BEGIN Short WTF diary.
There are games of musical chairs that you just don't want to win. Defending the super surveillance state is one of those games.
So, when we hear House Minority Leader Nancy Pelosi join those circling the wagons to defend secret agencies empowered by secret laws, funded by secret budgets, and overseen by secret courts to the extent that their activities are secret even to elected officials with top secret clearance, that's not good.
Earlier today I wrote about the value of contributing good stories, as if they were stones in the arches that hold up the collective hall of our civilization. Those stories take many forms: good laws are one set. Another are acts of justice that contradict bad laws.

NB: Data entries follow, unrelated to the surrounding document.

/-! ### The peak-stretching continuation criterion (S1 + S3 + S4a + S4b assembled; PROVED) -/

/-- **PEAK-STRETCHING CONTINUATION CRITERION** (the line's reduction in closed form). Let `(u, p)` be a
classical solution of unforced Navier–Stokes on `ℝ³ × [0, T)`, Leray–Hopf from its rapidly decaying datum, and
suppose that on some `[t₁, T)`, `0 ≤ t₁ < T`, the stretching rate at every spatial maximum `x⋆` of
`‖curl u(t,·)‖²` with `curl u(t,x⋆) ≠ 0` is bounded by `g(t)`, `g` continuous on `[t₁, T)` with
`∫_{t₁}^t g ≤ I` for all `t`. Then the solution extends classically past `T`. (Peak-localised form of
"d⁺/dt ‖ω‖_∞ ≤ α(x⋆)‖ω‖_∞ + Beale–Kato–Majda", Majda–Bertozzi §5.1 (5.8)–(5.12), Constantin–Fefferman 1993 §1:
S3 gives `∂ₜ‖ω‖² ≤ 2g‖ω‖²` at positive maxima, S4a the hypotheses of the sup-Grönwall lemma S4b for
`f = ‖curl u‖²` on `[t₁, T)`, S4b the bound `‖ω‖² ≤ (sup‖ω(t₁,·)‖²) e^{2I}`, S1 the extension.) -/
theorem peakStretching_continuation :
    ∀ (ν T t₁ : ℝ) (u : ℝ → E³ → E³) (p : ℝ → E³ → ℝ) (g : ℝ → ℝ), 0 < ν → 0 < T → t₁ ∈ Ico 0 T →
      IsClassicalNSSolutionOn (Ico 0 T) ν 0 u p → IsLerayHopfOn T ν 0 (u 0) u →
      HasRapidSpatialDecay (u 0) →
      ContinuousOn g (Ico t₁ T) → (∃ I : ℝ, ∀ t ∈ Ico t₁ T, ∫ s in t₁..t, g s ≤ I) →
      (∀ t ∈ Ico t₁ T, ∀ x : E³, IsMaxOn (fun y => ‖curl (u t) y‖ ^ 2) univ x →
          curl (u t) x ≠ 0 → stretchingRate (u t) x ≤ g t) →
      HasSmoothExtensionPast ν 0 u T := by
  intro ν T t₁ u p g hν hT ht₁0 hsol hLH hdec hgc hI hgα
  obtain ⟨I, hI⟩ := hI
  -- the squared vorticity and its one-sided time derivative
  set f : ℝ → E³ → ℝ := fun t x => ‖curl (u t) x‖ ^ 2 with hf
  set f' : ℝ → E³ → ℝ := fun t x => timeDerivWithin (Ico 0 T) (fun s y => ‖curl (u s) y‖ ^ 2) t x
    with hf'
  have hS : UniqueDiffOn ℝ (Ico 0 T) := uniqueDiffOn_Ico 0 T
  have hωs : IsSmoothSpaceTimeOn (Ico 0 T) (vorticity u) :=
    isSmoothSpaceTimeOn_vorticity_of_classical hsol hS
  have hfs : IsSmoothSpaceTimeOn (Ico 0 T) f := by
    have h1 := ContDiffOn.norm_sq ℝ hωs
    unfold IsSmoothSpaceTimeOn
    refine h1.congr fun z _ => ?_
    obtain ⟨t, x⟩ := z
    simp [hf, vorticity]
  have hf's : IsSmoothSpaceTimeOn (Ico 0 T) f' := by
    have h1 := hfs.timeDerivWithin hS
    unfold IsSmoothSpaceTimeOn at h1 ⊢
    refine h1.congr fun z _ => ?_
    obtain ⟨t, x⟩ := z
    simp [hf', hf]
  have hsub : Ico t₁ T ⊆ Ico 0 T := fun t ht => ⟨ht₁0.1.trans ht.1, ht.2⟩
  have hprod : Ico t₁ T ×ˢ (univ : Set E³) ⊆ Ico 0 T ×ˢ univ := prod_mono hsub Subset.rfl
  have hcont : ContinuousOn (uncurry f) (Ico t₁ T ×ˢ univ) := hfs.continuousOn.mono hprod
  have hcont' : ContinuousOn (uncurry f') (Ico t₁ T ×ˢ univ) := hf's.continuousOn.mono hprod
  have hderiv : ∀ t ∈ Ico t₁ T, ∀ x : E³,
      HasDerivWithinAt (fun s => f s x) (f' t x) (Ico t₁ T) t := by
    intro t ht x
    have h1 : HasDerivWithinAt (fun s => f s x) (timeDerivWithin (Ico 0 T) f t x) (Ico 0 T) t :=
      hfs.hasDerivWithinAt_timeDerivWithin hS (hsub ht) x
    have : timeDerivWithin (Ico 0 T) f t x = f' t x := by simp [hf', hf]
    rw [← this]
    exact h1.mono hsub
  have hnonneg : ∀ t ∈ Ico t₁ T, ∀ x : E³, 0 ≤ f t x := fun t _ x => sq_nonneg _
  -- S4a: derivative bound and uniform decay on `[0, t₂] ⊇ [t₁, t₂]`
  have hS4a := stub_uniformDecay ν T u p hν hT hsol hLH hdec
  have hbound : ∀ t₂ ∈ Ico t₁ T, ∃ B : ℝ, ∀ t ∈ Icc t₁ t₂, ∀ x : E³, |f' t x| ≤ B := by
    intro t₂ ht₂
    obtain ⟨⟨B, hB⟩, -⟩ := hS4a t₂ ht₂.2
    exact ⟨B, fun t ht x => hB t ⟨ht₁0.1.trans ht.1, ht.2⟩ x⟩
  have hdecay : ∀ t₂ ∈ Ico t₁ T, ∀ ε : ℝ, 0 < ε → ∃ R : ℝ, ∀ t ∈ Icc t₁ t₂, ∀ x : E³,
      R ≤ ‖x‖ → f t x ≤ ε := by
    intro t₂ ht₂ ε hε
    obtain ⟨-, hR⟩ := hS4a t₂ ht₂.2
    obtain ⟨R, hR⟩ := hR ε hε
    exact ⟨R, fun t ht x hx => hR t ⟨ht₁0.1.trans ht.1, ht.2⟩ x hx⟩
  -- S3 + the hypothesis: the peak inequality with rate `2 g`
  have hg2c : ContinuousOn (fun t => 2 * g t) (Ico t₁ T) := continuousOn_const.mul hgc
  have hpeak : ∀ t ∈ Ico t₁ T, ∀ x : E³, IsMaxOn (f t) univ x → 0 < f t x →
      f' t x ≤ (2 * g t) * f t x := by
    intro t ht x hmax hpos
    have hne : curl (u t) x ≠ 0 := by
      intro h0
      simp [hf, h0] at hpos
    have h3 := stub_peakGrowth ν T u p hν.le hT hsol t (hsub ht) x hmax
    have h6 := hgα t ht x hmax hne
    have hsq : 0 ≤ ‖curl (u t) x‖ ^ 2 := sq_nonneg _
    calc f' t x ≤ 2 * (‖curl (u t) x‖ ^ 2 * stretchingRate (u t) x) := h3
      _ ≤ 2 * (‖curl (u t) x‖ ^ 2 * g t) := by gcongr
      _ = (2 * g t) * f t x := by simp [hf]; ring
  -- S4b: the sup-Grönwall bound on `[t₁, T)`
  have hG := stub_supGronwall t₁ T f f' (fun t => 2 * g t) ht₁0.2 hcont hcont' hderiv hnonneg hbound
    hdecay hg2c hpeak
  -- the uniform bound `B⋆ = (sup f(t₁,·)) e^{2I}`
  set M₀ : ℝ := ⨆ y, f t₁ y with hM₀
  have hM₀nn : 0 ≤ M₀ := Real.iSup_nonneg fun y => sq_nonneg _
  have hB : ∀ t ∈ Ico t₁ T, ∀ x : E³, ‖curl (u t) x‖ ^ 2 ≤ M₀ * Real.exp (2 * I) := by
    intro t ht x
    have h1 := hG t ht x
    have h2 : ∫ s in t₁..t, 2 * g s ≤ 2 * I := by
      rw [intervalIntegral.integral_const_mul]
      linarith [hI t ht]
    calc ‖curl (u t) x‖ ^ 2 = f t x := rfl
      _ ≤ M₀ * Real.exp (∫ s in t₁..t, 2 * g s) := h1
      _ ≤ M₀ * Real.exp (2 * I) := by gcongr
  -- S1: continuation
  exact stub_continuation ν T t₁ (M₀ * Real.exp (2 * I)) u p hν hT ht₁0.2 hsol hLH hdec hB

We are seeing ranks form, and form quickly, on the NSA data mining issue: Those who view the secret architecture of the super surveillance state as founded on good laws - that USA PATRIOT, for example, is darn good, does good stuff and it's a darn shame we can't tell you all about it, because secret. And if anyone were to try to tell you about that double secret awesomeness, then they'd be a whistleblower, which is even worse than 9/11 because.. well. We can't tell you why it's worse than 9/11 to drop dimes on the super secrecy. Because if we told you, we'd be charged with spying, and stuff.
But so long as you don't know what's going on... it's all awesome. Super secret awesome. And stuff!
As for why we must have the super surveillance state, the reasons why roll under that core line from the Declaration of Independence, I guess: We hold these truths to be self-evident.
We'd love to tell you what those truths are... but they're classified.